Maar Pieter wil naar Gasteiz, want daar is een El Corte Ingles met air-conditioning. Geen Guggenheimmuseum maar wel een feest in deze hitte.
Dus wordt het Gasteiz: het is tenslotte voornamelijk een Pieter-vakantie.
Bij Getxo is een stoplicht. Voor rood wachten in deze hitte is een marteling.
Ook wanneer je rijdt is het erg heet, maar dan is het nog wel uit te houden.
De route voert deze keer langs het Balcon de Biskaya. Daartoe rijden we langs Mungia, en een stukje naar rechts over de BI635 richting Amorebieta , over heerlijke bochtige wegen in het groen.
Dan slaan we linksaf een smal weggetje in, dat na een paar kleine dorpjes met enorme zwiepers en haarspelden omhoog klimt.

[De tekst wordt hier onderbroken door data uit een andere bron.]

import Summits.BirchSwinnertonDyer.BirchSwinnertonDyer.Theorems.ByReductionTypeAtTwoAdditivePotGoodPrintKrizLi44a1
import Summits.BirchSwinnertonDyer.BirchSwinnertonDyer.Theorems.ByReductionTypeAtTwoAdditivePotGoodPrintKrizLi92a1
import HarnessLib

/-!
# K4 crux `AdditiveRankZeroAtTwo` (19098), children C3″ (22617) / C1″ (22615): the Kriz–Li families of `44a1` and `92a1` CLOSED UNDER
# `ℚ`-ISOGENY — `BSD(W′, 2)` at every global minimal `W′` `ℚ`-isogenous to `44a1^{(d)}`, `44a1^{(−7d)}`, `92a1^{(d)}`, `92a1^{(−7d)}`
# (`d ∈ 𝒩(E, K)`, `χ_d(−N) = 1`), by Cassels' isogeny invariance (Ш finite by GZK in analytic rank `≤ 1`)

Cell `bsd-2adic`, seat `bsd-2adic-k4-w2` GEN 7 (prover, explicit unit, no kit); `--supports stmt-BirchSwinnertonDyer-22617 --as helper`.
HONEST FRAMING (D-0036/D-0054): the NON-CM analogue of the cell `bsd-print-cf2`'s `P2.bsdp_two_of_isIsogenous_twist_of_krizLi_cmBase`:
§1 generic (base of conductor `< 5000`, both bases by Creutz–Miller, (★)-datum displayed), §2 BY NAME at `44a1` and `92a1` from the
Table-2 rows (`KrizLi2019.table2_row44a1/_row92a1`). Inputs BY NAME: Kriz–Li Thm 5.1 (2) (`hKL`), Thm 4.3 (`h33`), Creutz–Miller (`hS31`),
Agashe–Ribet–Stein (`h26`, at the instances), Cassels' isogeny invariance of the BSD quotient (`hCassels`, tree `Wuthrich2014.bsdp_of_isIsogenous`),
GZK (`hGZK`, finiteness of Ш of the family member) and modularity (`hmod`, `L^{(r)}(1) ≠ 0`). The K4 items quantify over ALL global minimal
curves, so the isogenous curves (e.g. the twists of `44a2 = [0,1,0,−77,−289]`, `3`-isogenous to `44a1`, and of `92a2`) are further
instances. Closes nothing at the `∀`-level; nothing booked; BSD is not proved by any of this.

References: [KrizLi2019] Thm 5.1 (2), Thm 4.3, §6 Table 2; [CreutzMiller2012] Thm 1.1; [MilneADT2006] Thm I.7.3; [Cassels1965ArithmeticVIII];
[Miller2011LMS] Def 1.1; [CremonaAlgorithms1997] Table 1 (classes 44A, 92A).
-/

set_option autoImplicit false
-- the Theorems namespace of this sub repeats the summit name by design (D-0017 nested layout)
set_option linter.dupNamespace false

noncomputable section

open scoped Classical

open WeierstrassCurve NumberField Literature.NumberTheory.EllipticCurves
  Literature.NumberTheory.EllipticCurves.ModularForms
  Literature.NumberTheory.EllipticCurves.Rank1Residual
  Literature.NumberTheory.EllipticCurves.Rank1Residual.Typed
  Literature.NumberTheory.EllipticCurves.AgasheRibetStein2006
  Summit.BirchSwinnertonDyer.Rank1Residual
  Summit.BirchSwinnertonDyer.Rank1Residual.P2

namespace Summit.BirchSwinnertonDyer.BirchSwinnertonDyer.Theorems.AddPotGoodPrint

/-! ## §1 Generic: the Kriz–Li family of a non-CM small-conductor base, closed under `ℚ`-isogeny -/
section Generic

variable (V : WeierstrassCurve ℚ) [V.IsElliptic] [V.IsGloballyMinimal] [NeZero (V.conductorNorm ℤ)]

/-- **`BSD(W′, 2)` for every global minimal `W′` `ℚ`-ISOGENOUS to `V^{(d)}` or to `V^{(d·d_K)}`** (`d ∈ 𝒩(V, K)`, `χ_d(−N) = 1`), in the
setting of `krizLi_bsdp_two_of_twist_of_conductor_lt` (base of conductor `< 5000`, partner model `W₀` of conductor `< 5000`, `V(ℚ)[2] = 0`,
Heegner field `K`, (★)-datum, `hloc`): the twist theorem on a global minimal model (analytic rank `≤ 1` by Thm 4.3), then Cassels'
isogeny invariance (`hCassels`; `Ш` finite by `hGZK`, `L^{(r)}(1) ≠ 0` by `hmod`). BSD is not proved by any of this.
[cite: KrizLi2019, Thm. 5.1 (2) and Thm. 4.3] [cite: MilneADT2006, Thm. I.7.3] [cite: CreutzMiller2012, Thm. 1.1] [cite: Miller2011LMS, Def. 1.1] -/
theorem krizLi_bsdp_two_of_isIsogenous_twist_of_conductor_lt (hKL : KrizLi2019.thm112_bsdTwo_twist) (h33 : KrizLi2019.thm33_rank_twist)
    (hS31 : bsdTriple_of_analyticRank_le_one_of_conductor_lt) (hCassels : bsdRHS_eq_of_isIsogenous)
    (hGZK : rank_eq_analyticRank_of_analyticRank_le_one) (hmod : hasEntireLFunction_rat)
    (hN : V.conductorNorm ℤ < 5000) (h2 : ∀ Q : V.toAffine.Point, 2 • Q = 0 → Q = 0)
    (K : Type) [Field K] [NumberField K] (hK : IsImaginaryQuadratic K) (hH : SatisfiesHeegnerHypothesis (V.conductorNorm ℤ) K)
    (Dt : ModularParametrizationData V (V.conductorNorm ℤ)) (H : HeegnerDatum (V.conductorNorm ℤ) (NumberField.discr K))
    (ι : K →+* ℂ) (P : (V.baseChange K).toAffine.Point) (hP : WeierstrassCurve.Affine.Point.map ι.toRatAlgHom P = heegnerPointComplex Dt H)
    (j : K →ₐ[ℚ] ℚ_[2]) (hstar : KrizLi2019.AssumptionStar V Dt K P j)
    (hloc : (haveI : Fact (2 : ℕ).Prime := ⟨Nat.prime_two⟩;
      Odd ((V.baseChange ℚ_[2]).localTamagawaNumber ℤ_[2]) ∧
        (¬ V.HasGoodReductionAtPrime 2 → ¬ V.HasMultiplicativeReductionAtPrime 2 → Odd Dt.c)))
    (W₀ : WeierstrassCurve ℚ) [W₀.IsElliptic] [W₀.IsGloballyMinimal]
    (hW₀ : ∃ C : VariableChange ℚ, C • V.quadraticTwist (NumberField.discr K : ℚ) = W₀) (hN₀ : W₀.conductorNorm ℤ < 5000)
    {d : ℤ} (hd : KrizLi2019.InN V K d) (hsign : Int.sign d * jacobiSym (V.conductorNorm ℤ) d.natAbs = 1)
    (W' : WeierstrassCurve ℚ) [W'.IsElliptic] [W'.IsGloballyMinimal]
    (hiso : (haveI := V.isElliptic_quadraticTwist (cast_ne_zero_of_inN V hd); IsIsogenous W' (V.quadraticTwist (d : ℚ))) ∨
      (haveI := V.isElliptic_quadraticTwist (show ((d * NumberField.discr K : ℤ) : ℚ) ≠ 0 by
          push_cast; exact mul_ne_zero (cast_ne_zero_of_inN V hd) (by exact_mod_cast NumberField.discr_ne_zero K));
        IsIsogenous W' (V.quadraticTwist ((d * NumberField.discr K : ℤ) : ℚ)))) :
    BSDp W' 2 := by
  have hD : (NumberField.discr K : ℚ) ≠ 0 := by exact_mod_cast NumberField.discr_ne_zero K
  have hd0 : (d : ℚ) ≠ 0 := cast_ne_zero_of_inN V hd
  have hdK : ((d * NumberField.discr K : ℤ) : ℚ) ≠ 0 := by push_cast; exact mul_ne_zero hd0 hD
  haveI := V.isElliptic_quadraticTwist hd0
  haveI := V.isElliptic_quadraticTwist hdK
  obtain ⟨W₁, _, _, C₁, hC₁⟩ := exists_globallyMinimal_twist V hd0
  obtain ⟨W₂, _, _, C₂, hC₂⟩ := exists_globallyMinimal_twist V hdK
  obtain ⟨hor, -⟩ := krizLi_analyticRank_twists V h33 h2 K hK hH Dt H ι P hP j hstar hd hsign W₁ W₂ ⟨C₁, hC₁⟩ ⟨C₂, hC₂⟩
  rcases hiso with hiso | hiso
  · have hiso' : IsIsogenous W' W₁ := hiso.trans' (by rw [← hC₁]; exact isIsogenous_smul _ C₁)
    have hbsd := krizLi_bsdp_two_of_twist_of_conductor_lt V hKL h33 hS31 hN h2 K hK hH Dt H ι P hP j hstar hloc W₀ hW₀ hN₀ hd hsign
      W₁ (Or.inl ⟨C₁, hC₁⟩)
    exact Wuthrich2014.bsdp_of_isIsogenous hCassels hiso' (hGZK W₁ (by omega)).2 (W₁.leadingLCoeff_ne_zero_holds (hmod W₁)) hbsd
  · have hiso' : IsIsogenous W' W₂ := hiso.trans' (by rw [← hC₂]; exact isIsogenous_smul _ C₂)
    have hbsd := krizLi_bsdp_two_of_twist_of_conductor_lt V hKL h33 hS31 hN h2 K hK hH Dt H ι P hP j hstar hloc W₀ hW₀ hN₀ hd hsign
      W₂ (Or.inr ⟨C₂, hC₂⟩)
    exact Wuthrich2014.bsdp_of_isIsogenous hCassels hiso' (hGZK W₂ (by omega)).2 (W₂.leadingLCoeff_ne_zero_holds (hmod W₂)) hbsd

end Generic

/-! ## §2 At `44a1` and `92a1`, BY NAME from the Table-2 rows -/
section Instances

/-- **`BSD(W′, 2)` for every global minimal `W′` `ℚ`-isogenous to `44a1^{(d)}` or `44a1^{(−7d)}`** (`K` any quadratic field with
`d_K = −7`, `d ∈ 𝒩(44a1, K)`, `χ_d(−44) = 1`), BY NAME from Kriz–Li Thm 5.1 (2) / 4.3, the Table-2 row `44a1`, Creutz–Miller, ARS, Cassels,
GZK, modularity. BSD is not proved by any of this. [cite: KrizLi2019, Thm. 5.1 (2), Thm. 4.3, §6 Table 2 (row 44a1)] [cite: MilneADT2006, Thm. I.7.3]
[cite: CreutzMiller2012, Thm. 1.1] [cite: AgasheRibetStein2006, Thm. 2.6] [cite: Miller2011LMS, Def. 1.1] -/
theorem krizLi_bsdp_two_of_isIsogenous_twist_44A1 (hKL : KrizLi2019.thm112_bsdTwo_twist) (h33 : KrizLi2019.thm33_rank_twist)
    (htab : KrizLi2019.table2_row44a1) (hS31 : bsdTriple_of_analyticRank_le_one_of_conductor_lt)
    (h26 : cremona_abs_maninConstant_eq_one_of_level_le) (hCassels : bsdRHS_eq_of_isIsogenous)
    (hGZK : rank_eq_analyticRank_of_analyticRank_le_one) (hmod : hasEntireLFunction_rat)
    (K : Type) [Field K] [NumberField K] (hK : IsImaginaryQuadratic K) (hdK : NumberField.discr K = -7)
    {d : ℤ} (hd : haveI := isGloballyMinimal_44A1; KrizLi2019.InN (⟨0, 1, 0, 3, -1⟩ : WeierstrassCurve ℚ) K d)
    (hsign : haveI := isElliptic_44A1; Int.sign d * jacobiSym ((⟨0, 1, 0, 3, -1⟩ : WeierstrassCurve ℚ).conductorNorm ℤ) d.natAbs = 1)
    (W' : WeierstrassCurve ℚ) [W'.IsElliptic] [W'.IsGloballyMinimal]
    (hiso : (haveI := isElliptic_44A1; haveI := isGloballyMinimal_44A1;
        haveI := (⟨0, 1, 0, 3, -1⟩ : WeierstrassCurve ℚ).isElliptic_quadraticTwist (cast_ne_zero_of_inN _ hd);
        IsIsogenous W' ((⟨0, 1, 0, 3, -1⟩ : WeierstrassCurve ℚ).quadraticTwist (d : ℚ))) ∨
      (haveI := isElliptic_44A1; haveI := isGloballyMinimal_44A1;
        haveI := (⟨0, 1, 0, 3, -1⟩ : WeierstrassCurve ℚ).isElliptic_quadraticTwist (show ((-7 * d : ℤ) : ℚ) ≠ 0 by
          push_cast; exact mul_ne_zero (by norm_num) (cast_ne_zero_of_inN _ hd));
        IsIsogenous W' ((⟨0, 1, 0, 3, -1⟩ : WeierstrassCurve ℚ).quadraticTwist ((-7 * d : ℤ) : ℚ)))) :
    BSDp W' 2 := by
  haveI := isElliptic_44A1; haveI := isGloballyMinimal_44A1
  haveI := isElliptic_T44A1; haveI := isGloballyMinimal_T44A1
  obtain ⟨_, Dt, H, ι, P, j, hopt, hP, hstar⟩ := htab K hK hdK
  have hdK' : ((d * NumberField.discr K : ℤ) : ℚ) = ((-7 * d : ℤ) : ℚ) := by rw [hdK]; push_cast; ring
  refine krizLi_bsdp_two_of_isIsogenous_twist_of_conductor_lt _ hKL h33 hS31 hCassels hGZK hmod conductorNorm_lt_5000_44A1
    twoTorsion_44A1 K hK (satisfiesHeegnerHypothesis_44A1 hK.1 hdK) Dt H ι P hP j hstar (krizLi_loc_44A1 h26 Dt hopt)
    (⟨0, -7, 0, 147, 343⟩ : WeierstrassCurve ℚ) (partner_44A1 hdK) conductorNorm_lt_5000_T44A1 hd hsign W' ?_
  rcases hiso with h | h
  · exact Or.inl h
  · right; rw [hdK']; exact h

/-- **`BSD(W′, 2)` for every global minimal `W′` `ℚ`-isogenous to `92a1^{(d)}` or `92a1^{(−7d)}`** (`d_K = −7`, `d ∈ 𝒩(92a1, K)`,
`χ_d(−92) = 1`), BY NAME. BSD is not proved by any of this. [cite: KrizLi2019, Thm. 5.1 (2), Thm. 4.3, §6 Table 2 (row 92a1)]
[cite: MilneADT2006, Thm. I.7.3] [cite: CreutzMiller2012, Thm. 1.1] [cite: AgasheRibetStein2006, Thm. 2.6] [cite: Miller2011LMS, Def. 1.1] -/
theorem krizLi_bsdp_two_of_isIsogenous_twist_92A1 (hKL : KrizLi2019.thm112_bsdTwo_twist) (h33 : KrizLi2019.thm33_rank_twist)
    (htab : KrizLi2019.table2_row92a1) (hS31 : bsdTriple_of_analyticRank_le_one_of_conductor_lt)
    (h26 : cremona_abs_maninConstant_eq_one_of_level_le) (hCassels : bsdRHS_eq_of_isIsogenous)
    (hGZK : rank_eq_analyticRank_of_analyticRank_le_one) (hmod : hasEntireLFunction_rat)
    (K : Type) [Field K] [NumberField K] (hK : IsImaginaryQuadratic K) (hdK : NumberField.discr K = -7)
    {d : ℤ} (hd : haveI := isGloballyMinimal_92A1; KrizLi2019.InN (⟨0, 1, 0, 2, 1⟩ : WeierstrassCurve ℚ) K d)
    (hsign : haveI := isElliptic_92A1; Int.sign d * jacobiSym ((⟨0, 1, 0, 2, 1⟩ : WeierstrassCurve ℚ).conductorNorm ℤ) d.natAbs = 1)
    (W' : WeierstrassCurve ℚ) [W'.IsElliptic] [W'.IsGloballyMinimal]
    (hiso : (haveI := isElliptic_92A1; haveI := isGloballyMinimal_92A1;
        haveI := (⟨0, 1, 0, 2, 1⟩ : WeierstrassCurve ℚ).isElliptic_quadraticTwist (cast_ne_zero_of_inN _ hd);
        IsIsogenous W' ((⟨0, 1, 0, 2, 1⟩ : WeierstrassCurve ℚ).quadraticTwist (d : ℚ))) ∨
      (haveI := isElliptic_92A1; haveI := isGloballyMinimal_92A1;
        haveI := (⟨0, 1, 0, 2, 1⟩ : WeierstrassCurve ℚ).isElliptic_quadraticTwist (show ((-7 * d : ℤ) : ℚ) ≠ 0 by
          push_cast; exact mul_ne_zero (by norm_num) (cast_ne_zero_of_inN _ hd));
        IsIsogenous W' ((⟨0, 1, 0, 2, 1⟩ : WeierstrassCurve ℚ).quadraticTwist ((-7 * d : ℤ) : ℚ)))) :
    BSDp W' 2 := by
  haveI := isElliptic_92A1; haveI := isGloballyMinimal_92A1
  haveI := isElliptic_T92A1; haveI := isGloballyMinimal_T92A1
  obtain ⟨_, Dt, H, ι, P, j, hopt, hP, hstar⟩ := htab K hK hdK
  have hdK' : ((d * NumberField.discr K : ℤ) : ℚ) = ((-7 * d : ℤ) : ℚ) := by rw [hdK]; push_cast; ring
  refine krizLi_bsdp_two_of_isIsogenous_twist_of_conductor_lt _ hKL h33 hS31 hCassels hGZK hmod conductorNorm_lt_5000_92A1
    twoTorsion_92A1 K hK (satisfiesHeegnerHypothesis_92A1 hK.1 hdK) Dt H ι P hP j hstar (krizLi_loc_92A1 h26 Dt hopt)
    (⟨0, -7, 0, 98, -343⟩ : WeierstrassCurve ℚ) (partner_92A1 hdK) conductorNorm_lt_5000_T92A1 hd hsign W' ?_
  rcases hiso with h | h
  · exact Or.inl h
  · right; rw [hdK']; exact h

end Instances

end Summit.BirchSwinnertonDyer.BirchSwinnertonDyer.Theorems.AddPotGoodPrint

end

Bovenop vinden we een mozaiek met Maria met kindje jezus, waar maar een paar kleine steentjes aan ontbreken.
Verder een bord met een kaart van ons uitzicht, de kustgebieden aan weerszijden van de inham bij Bermio, de Rio de Mundaka.
Eén gedetailleerde nieuwe kaart, met alle bezienswaardigheden er op aangegeven, en eentje als tegeltableau, oud, maar nog steeds perfect
te bekijken.
Het uitzicht zelf valt tegen bij deze super-Spaanse attributen, want het is een beetje heiig. Heuvel na heuvel zien we voor ons, ongemerkt o vergaan in de lucht er achter.
En dan dalen we weer af.
Dan komen we, hoe kan het anders (hier in de buurt lijken alle wegen er naar toe te leiden en staat het op alle borden), terecht in Munitibar .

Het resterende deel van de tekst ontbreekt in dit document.